Brian Martin: Okay, perfect. Yes. And then maybe just last two, just on the fee income side, just kind of looking at the pickup in mortgage and you talked a little bit about kind of a little bit of the changing strategy there, just kind of the puts and takes on mortgage outlook for here and then just the capital markets revenue, it was pretty consistent, maybe a little bit lower level from where it was previous years. Just kind of wondering how to think about that or just how the pipeline looks there.

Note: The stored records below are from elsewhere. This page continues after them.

/-
COR-CM (cell pub-hodgecm2, stage 2 of the Hodge ladder) — count-neutral KERNEL COMBINATORICS «complemented conjugation ⟺ imaginary quadratic subfield»
(seat prover-pub-hodgecm2-b23-g40-0, binder prover b23, gen 40; claim COMPLEMENT-FACES F9, HOME/INBOX.md l.9766/l.9940; sequel of
`CorCM/FaceComplementGeneration.lean` and `Census/ComplementFacesOddHalf.lean`).  Theorems only; no geometry, no `Universe` field touched, no named fact, nothing asserted; the Galois
correspondence (Mathlib), `galTOfAut` (`CorCM/FaceCensusOddSliceTransport.lean`) and seat b09's complement lemmas are used BY NAME;
`Interfaces.lean` (C1), every E term, B01 and `Transposition/*` are untouched.
HONEST FRAMING (COORDINATOR RULING — HODGE FRAMING CORRECTION, 2026-08-21T11:55:35Z): `HC_CM` is NOT proved, here or anywhere in the tree;
this file produces no period and proves no face period for any field; its one `HodgeConjectureFor` statement is CONDITIONAL on face periods.
T5: n/a-class — Galois-theoretic dictionary + INT2-GEN's period hypothesis on the produced face set (§2); no named-fact / conjecture-def binder;
checker: self (prover-pub-hodgecm2-b23-g40-0), 2026-08-23.
-/
import Summits.HodgeConjecture.CorCM.FaceComplementGeneration
import Summits.HodgeConjecture.CorCM.Census.ComplementFacesOddHalf
import HarnessLib

/-!
# Complemented complex conjugation ⟺ an imaginary quadratic subfield; ODD half-degree: exactly `β − 1` faces for EVERY Galois CM field

`CorCM/FaceAbelianImaginaryQuadratic.lean` (this seat, gen 39) proved the dictionary «complex conjugation is a non-square in `Aut(F)` ⟺ `F`
contains an imaginary quadratic field» for COMMUTATIVE `Aut(F)`.  The hypothesis of the COMPLEMENT-FACES lane is the commutativity-free notion:
`conjT` is COMPLEMENTED in `GalT F` (a subgroup `A` with `P ∈ A ↔ conjT·P ∉ A`, i.e. an index-two subgroup missing `conjT`).  Here:

* `exists_quadratic_subfield_moved_of_index_two`: an index-two subgroup of `Aut(F)` missing `c` gives, by the Galois correspondence, a quadratic
  subfield (its fixed field) with an element moved by `c` (`F/ℚ` Galois; any group);
* **`exists_imaginary_quadratic_subfield_of_cpl`**: a complement of `conjT` in `GalT F` (read back through `galTOfAut σ₀`) gives a subfield of
  degree `2` with an element of non-real image under `σ₀`;
* **`exists_cpl_iff_exists_imaginary_quadratic_subfield`** (with part F6's converse `exists_cpl_of_imaginary_quadratic_subfield`): for EVERY Galois
  CM field `F` and base embedding `σ₀`, `conjT` is complemented in `GalT F` iff `F` contains an imaginary quadratic field — so the face counts of
  `CorCM/FaceComplementGeneration.lean` (exactly `β(F) − 1 − δ(F)` generating faces) apply to precisely these fields, `Gal(F⁺/ℚ)` arbitrary.
* §2 **ODD HALF-DEGREE — NO HYPOTHESIS AT ALL.**  If `[F:ℚ]/2` is odd, complex conjugation is ALWAYS complemented (the sign of the regular
  representation, `Census.ComplementFaces.exists_cpl_of_odd_half`); hence EVERY Galois CM field of degree `≡ 2 (mod 4)` contains an imaginary
  quadratic field (`exists_imaginary_quadratic_subfield_of_odd`) and has EXACTLY `β(F) − 1` generating rank-four faces, none fewer
  (**`isLeast_card_faces_hgen_of_odd`** — the existence half of seat b09's `FaceCoinvariantOddHalf`, attained by faces, for every Galois group of
  twice odd order), with the conditional HC reading `hodgeConjectureFor_of_odd_of_exists_facePeriod`.  `HC_CM` is NOT proved.

References: [cite: Shimura1998, §8.1 (p. 62), §6.2 Theorem 3]; [cite: Pohlmann1968, Thm. 1]; [cite: Milne1999LefschetzClasses, Thm. 3.2, Prop. 2.1];
[cite: MumfordAV1970, §19 Thm. 1 and p. 169].
-/

noncomputable section

open CategoryTheory NumberField NumberField.ComplexEmbedding
open Literature.AlgebraicGeometry Literature.AlgebraicGeometry.Motives Literature.AlgebraicGeometry.HodgeTheory
open Literature.AlgebraicGeometry.ComplexMultiplication Literature.AlgebraicGeometry.Milne1999
open Literature.NumberTheory.Automorphic
open Literature.NumberTheory.Automorphic.PicardCM
open Summit.HodgeConjecture.CorCM.Domination

namespace Summit.HodgeConjecture.CorCM.FaceComplement

open Summit.HodgeConjecture.CorCM.Prior.AllgGroup.RfwfAllgGroup
open Summit.HodgeConjecture.CorCM.Census.BlockParity
open Summit.HodgeConjecture.CorCM.Census.Coinvariant
open Summit.HodgeConjecture.CorCM.FaceCensus.OddSlice (galTOfAut galTOfAut_mul galTOfAut_conjAut)

/-! ## §1 The dictionary -/

section Field

variable {F : Type} [Field F] [NumberField F]

/-- **An index-two subgroup of `Aut(F)` missing `c` gives a quadratic subfield moved by `c`**: its fixed field has degree `2` over `ℚ` and `c`
moves some of its elements (`F/ℚ` Galois; no commutativity). [folklore] -/
theorem exists_quadratic_subfield_moved_of_index_two [IsGalois ℚ F] {H : Subgroup (F ≃ₐ[ℚ] F)} (hidx : H.index = 2)
    {c : F ≃ₐ[ℚ] F} (hcH : c ∉ H) : ∃ E : IntermediateField ℚ F, Module.finrank ℚ E = 2 ∧ ∃ x ∈ E, c x ≠ x := by
  refine ⟨IntermediateField.fixedField H, ?_, ?_⟩
  · -- degree: `[F : fixedField H] = |H|` and `index · |H| = |Aut F| = [F : ℚ]`
    have h1 := IntermediateField.finrank_fixedField_eq_card H
    have h2 : H.index * Nat.card H = Nat.card (F ≃ₐ[ℚ] F) := H.index_mul_card
    rw [hidx, IsGalois.card_aut_eq_finrank, ← Module.finrank_mul_finrank ℚ (IntermediateField.fixedField H) F, h1] at h2
    have hpos : 0 < Nat.card H := Nat.card_pos
    exact (Nat.eq_of_mul_eq_mul_right hpos h2).symm
  · by_contra h
    apply hcH
    rw [← IntermediateField.fixingSubgroup_fixedField H]
    refine (IntermediateField.mem_fixingSubgroup_iff _ c).mpr fun x hx => ?_
    by_contra hne
    exact h ⟨x, hx, hne⟩

/-- **A complement of complex conjugation gives an imaginary quadratic subfield** (`F` Galois CM, no commutativity): if `conjT` is complemented
in `GalT F` then `F` has a subfield of degree `2` over `ℚ` with an element of non-real image under `σ₀`. [cite: Shimura1998, §8.1 (p. 62)] -/
theorem exists_imaginary_quadratic_subfield_of_cpl [IsCMField F] [IsGalois ℚ F] (σ₀ : F →+* ℂ) {A : Subgroup (GalT F)}
    (hA : ∀ P : GalT F, P ∈ A ↔ conjT * P ∉ A) :
    ∃ E : IntermediateField ℚ F, Module.finrank ℚ E = 2 ∧ ∃ x ∈ E, (σ₀ x).im ≠ 0 := by
  obtain ⟨c, hc⟩ := FaceCensus.exists_conjAut σ₀
  set e : (F ≃ₐ[ℚ] F) ≃* GalT F := MulEquiv.mk' (galTOfAut σ₀) (galTOfAut_mul σ₀) with he
  have hec : e c = conjT := by rw [he]; exact galTOfAut_conjAut σ₀ hc
  have hidx : (A.comap (e : (F ≃ₐ[ℚ] F) →* GalT F)).index = 2 := by
    rw [Subgroup.index_comap_of_surjective _ (by exact e.surjective)]
    exact index_eq_two_of_cpl conjT (fun P => FaceBasis.conjT_comm P) hA
  have hcH : c ∉ A.comap (e : (F ≃ₐ[ℚ] F) →* GalT F) := by
    rw [Subgroup.mem_comap]
    change e c ∉ A
    rw [hec]
    exact self_notMem_cpl conjT conjT_mul_self hA
  obtain ⟨E, hE, x, hxE, hx⟩ := exists_quadratic_subfield_moved_of_index_two hidx hcH
  refine ⟨E, hE, x, hxE, fun him => hx ?_⟩
  apply σ₀.injective
  have h1 : σ₀ (c x) = starRingEnd ℂ (σ₀ x) := by
    have := RingHom.congr_fun hc x
    simpa [conjugate_coe_eq] using this
  rw [h1]
  exact Complex.conj_eq_iff_im.mpr him

/-- **THE DICTIONARY (any Galois CM field, no commutativity).**  Complex conjugation is complemented in `GalT F` iff `F` contains an imaginary
quadratic field (a subfield of degree `2` with a non-real element under `σ₀`). [cite: Shimura1998, §8.1 (p. 62)] -/
theorem exists_cpl_iff_exists_imaginary_quadratic_subfield [IsCMField F] [IsGalois ℚ F] (σ₀ : F →+* ℂ) :
    (∃ A : Subgroup (GalT F), ∀ P : GalT F, P ∈ A ↔ conjT * P ∉ A) ↔
      ∃ E : IntermediateField ℚ F, Module.finrank ℚ E = 2 ∧ ∃ x ∈ E, (σ₀ x).im ≠ 0 :=
  ⟨fun ⟨_, hA⟩ => exists_imaginary_quadratic_subfield_of_cpl σ₀ hA,
    fun ⟨E, hE, hx⟩ => exists_cpl_of_imaginary_quadratic_subfield σ₀ E hE hx⟩

/-- **Index-two form of the dictionary**: an index-two subgroup of `GalT F` missing `conjT` exists iff `F` contains an imaginary quadratic field.
[cite: Shimura1998, §8.1 (p. 62)] -/
theorem exists_index_two_iff_exists_imaginary_quadratic_subfield [IsCMField F] [IsGalois ℚ F] (σ₀ : F →+* ℂ) :
    (∃ A : Subgroup (GalT F), A.index = 2 ∧ conjT ∉ A) ↔
      ∃ E : IntermediateField ℚ F, Module.finrank ℚ E = 2 ∧ ∃ x ∈ E, (σ₀ x).im ≠ 0 := by
  rw [← exists_cpl_iff_exists_imaginary_quadratic_subfield σ₀]
  constructor
  · rintro ⟨A, h2, hc⟩
    exact ⟨A, FaceCoinvariant.cpl_of_index_two h2 hc⟩
  · rintro ⟨A, hA⟩
    exact ⟨A, index_eq_two_of_cpl conjT (fun P => FaceBasis.conjT_comm P) hA, self_notMem_cpl conjT conjT_mul_self hA⟩


/-! ## §2 Odd half-degree: the complement always exists -/

/-- **`[F:ℚ]/2` odd ⟹ complex conjugation is complemented in `GalT F`** (every Galois CM field of degree `≡ 2 (mod 4)`; the kernel of the sign
of the regular representation). [folklore] -/
theorem exists_cpl_of_odd [IsCMField F] [IsGalois ℚ F] (hodd : Odd (Module.finrank ℚ F / 2)) :
    ∃ A : Subgroup (GalT F), ∀ P : GalT F, P ∈ A ↔ conjT * P ∉ A :=
  Census.ComplementFaces.exists_cpl_of_odd_half (conjT : GalT F) conjT_mul_self conjT_ne_one (by rw [FaceCensus.card_galT]; exact hodd)

/-- **Every Galois CM field of degree `≡ 2 (mod 4)` contains an imaginary quadratic field.** [cite: Shimura1998, §8.1 (p. 62)] -/
theorem exists_imaginary_quadratic_subfield_of_odd [IsCMField F] [IsGalois ℚ F] (σ₀ : F →+* ℂ) (hodd : Odd (Module.finrank ℚ F / 2)) :
    ∃ E : IntermediateField ℚ F, Module.finrank ℚ E = 2 ∧ ∃ x ∈ E, (σ₀ x).im ≠ 0 := by
  obtain ⟨A, hA⟩ := exists_cpl_of_odd (F := F) hodd
  exact exists_imaginary_quadratic_subfield_of_cpl σ₀ hA

/-- **ODD HALF-DEGREE: EXACTLY `β(F) − 1` GENERATING FACES FOR EVERY GALOIS CM FIELD** — `[F:ℚ]/2` odd, `F/ℚ` Galois CM, any Galois group,
no other hypothesis: the least size of a face set `𝒮` with `hgen(𝒮, σ₀)` is `#Block conjT − 1` (`= φ₂(F)`, seat b09's `FaceCoinvariantOddHalf`).
[cite: Pohlmann1968, Thm. 1] [cite: Milne1999LefschetzClasses, Thm. 3.2, Prop. 2.1] -/
theorem isLeast_card_faces_hgen_of_odd [IsCMField F] [IsGalois ℚ F] (hodd : Odd (Module.finrank ℚ F / 2)) (σ₀ : F →+* ℂ) :
    IsLeast {m : ℕ | ∃ 𝒮 : Finset (Face F), 𝒮.card = m ∧
      ∀ f : Face F, lefChar f.corner (fun _ => ({σ₀} : Finset (F →+* ℂ))) ∈ AddSubgroup.closure
        {a : Asym F | ∃ g ∈ (𝒮 : Set (Face F)), ∃ σ : F →+* ℂ, a = lefChar g.corner (fun _ => ({σ} : Finset (F →+* ℂ)))}}
      (Fintype.card (Block (conjT : GalT F)) - 1) := by
  obtain ⟨A, hA⟩ := exists_cpl_of_odd (F := F) hodd
  exact isLeast_card_faces_hgen_of_cpl_odd hA hodd σ₀

end Field

/-! ## §3 The Hodge-conjecture reading for odd half-degree (conditional on the face periods) -/

/-- **HC for the slice of ANY Galois CM field of degree `≡ 2 (mod 4)`, `≥ 6`, from `β − 1` face periods** (INT2-GEN socket BY NAME; CONDITIONAL
on the periods — `HC_CM` is NOT proved; no hypothesis on the Galois group): there is a face set `𝒮` with `|𝒮| + 1 = β(K)` such that ONE period
witness per face of `𝒮` on the universe of record implies the Hodge conjecture for every abelian variety dominated by a product of CM abelian
varieties with CM by subfields of `K`.
[cite: Shimura1998, §6.2 Theorem 3 and §6.1 Corollary of Theorem 2 (pp. 41–43)] [cite: Pohlmann1968, Thm. 1]
[cite: Milne1999LefschetzClasses, Thm. 3.2 and Cor. 4.5] [cite: MumfordAV1970, §19 Thm. 1 and p. 169] -/
theorem hodgeConjectureFor_of_odd_of_exists_facePeriod (K : CMField) [hGal : IsGalois ℚ K] (hodd : Odd (Module.finrank ℚ K / 2))
    (h6 : 6 ≤ Module.finrank ℚ K) (σ₀ : (K : Type) →+* ℂ) :
    ∃ 𝒮 : Finset (Face K), 𝒮.card + 1 = Fintype.card (Block (conjT : GalT K)) ∧
      ((∀ f ∈ 𝒮, ∃ ι₁ : K →+* ℂ, f.Admissible ι₁ ∧ ∃ (V : HermSpace3 K ι₁) (σ : K →+* ℂ),
        (Model.picardCMUniverse exists_isReal_hodgeModel_holds hodgePQ_independent_of_hodgeModel_holds
          BallQuotient.ballQuotientUniformised_holds cmAbelianVarietyRealised_holds).PeriodNV ι₁ V K f.psi σ) →
      ∀ {P B : AbelianVariety ℂ}, AbelianVariety.IsProductOf (fun B : AbelianVariety ℂ =>
        ∃ (E : Type) (_ : Field E) (_ : NumberField E) (_ : IsCMField E) (_ : E →+* (K : Type)) (Φ : CMType E)
          (ι : 𝓞 E →+* End B) (θ : E →+* Module.End ℂ (complexBetti B.X 1)),
          IsCMTypeRealisation Φ B ι θ) P →
      AVDominatedBy B P → HodgeConjectureFor B.dim B.X) := by
  obtain ⟨A, hA⟩ := exists_cpl_of_odd (F := K) hodd
  obtain ⟨𝒮, hcard, hgen⟩ := exists_faces_hgen_of_cpl (F := K) hA (cplT conjT A hA) σ₀
  have h1 := FaceCoinvariant.fibreTwo_add_one_add_wdelta_eq_card_block_of_cpl hA (cplT conjT A hA)
  have h2 := FaceCoinvariant.fibreTwo_add_one_eq_card_block_of_odd_finrank_div_two (F := K) hodd
  refine ⟨𝒮, by omega, fun h P B hP hB => ?_⟩
  exact hodgeConjectureFor_of_avDominatedBy_isProductOf_of_exists_facePeriod_on K h6 (𝒮 : Set (Face K)) σ₀ hgen
    (fun f hf => h f (Finset.mem_coe.mp hf)) hP hB

end Summit.HodgeConjecture.CorCM.FaceComplement

end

Vince Calabrese: Yes, I would just say the noninterest income again shows the benefit of having merged by revenue base, right. I mean, we’ve had another good quarter above 80. We’ve been above 86 out of the last seven quarters, getting there different ways, but again, the benefit of diversification. So capital markets was a solid quarter for us. I mean, it’s up from the prior quarter, down from last year when I had a ten handle. But there’s still a lot of opportunity there. And I think when the rate environment starts to shift, there will continue to be opportunity there. But we have really solid contributions from all the components there from the swap perspective, international syndications, debt capital market. So there’s a lot of pieces even within that business.

And then the mortgage bounce back, I mean, we had a really strong ’23 in an environment where the market was down from an origination standpoint. The overall industry was down, we were up. And we’re forecasting from an origination standpoint close to double digit increase in originations in ’24 versus ’23. And then my comments on pricing was more just about saleable versus portfolio. Not really affecting the level of originations, but kind of what we bring on a balance sheet and what we sell.

Vince Delie: The other thing I would say is that in a lower rate environment, if we do get the rate decreases, we should see more activity in derivatives, more activity in debt capital markets with our large corporate customers going to market to raise capital and syndication should pick up in the second half of the year. So — and then the mortgage business gain on sale should accelerate. So like Vince said, having a portfolio — and then we’ve had good steady growth I should mention. Our asset management and the wealth and trust shops have done extraordinarily well. So they’re up in revenue, net income. They’ve grown net assets on — we’re at record level. We’re in good markets where we should see continued growth in that book. So we have a good balanced set of fee generators that I think in the coming year, if rates play out the way some are forecasting, we should do okay with non-interest income.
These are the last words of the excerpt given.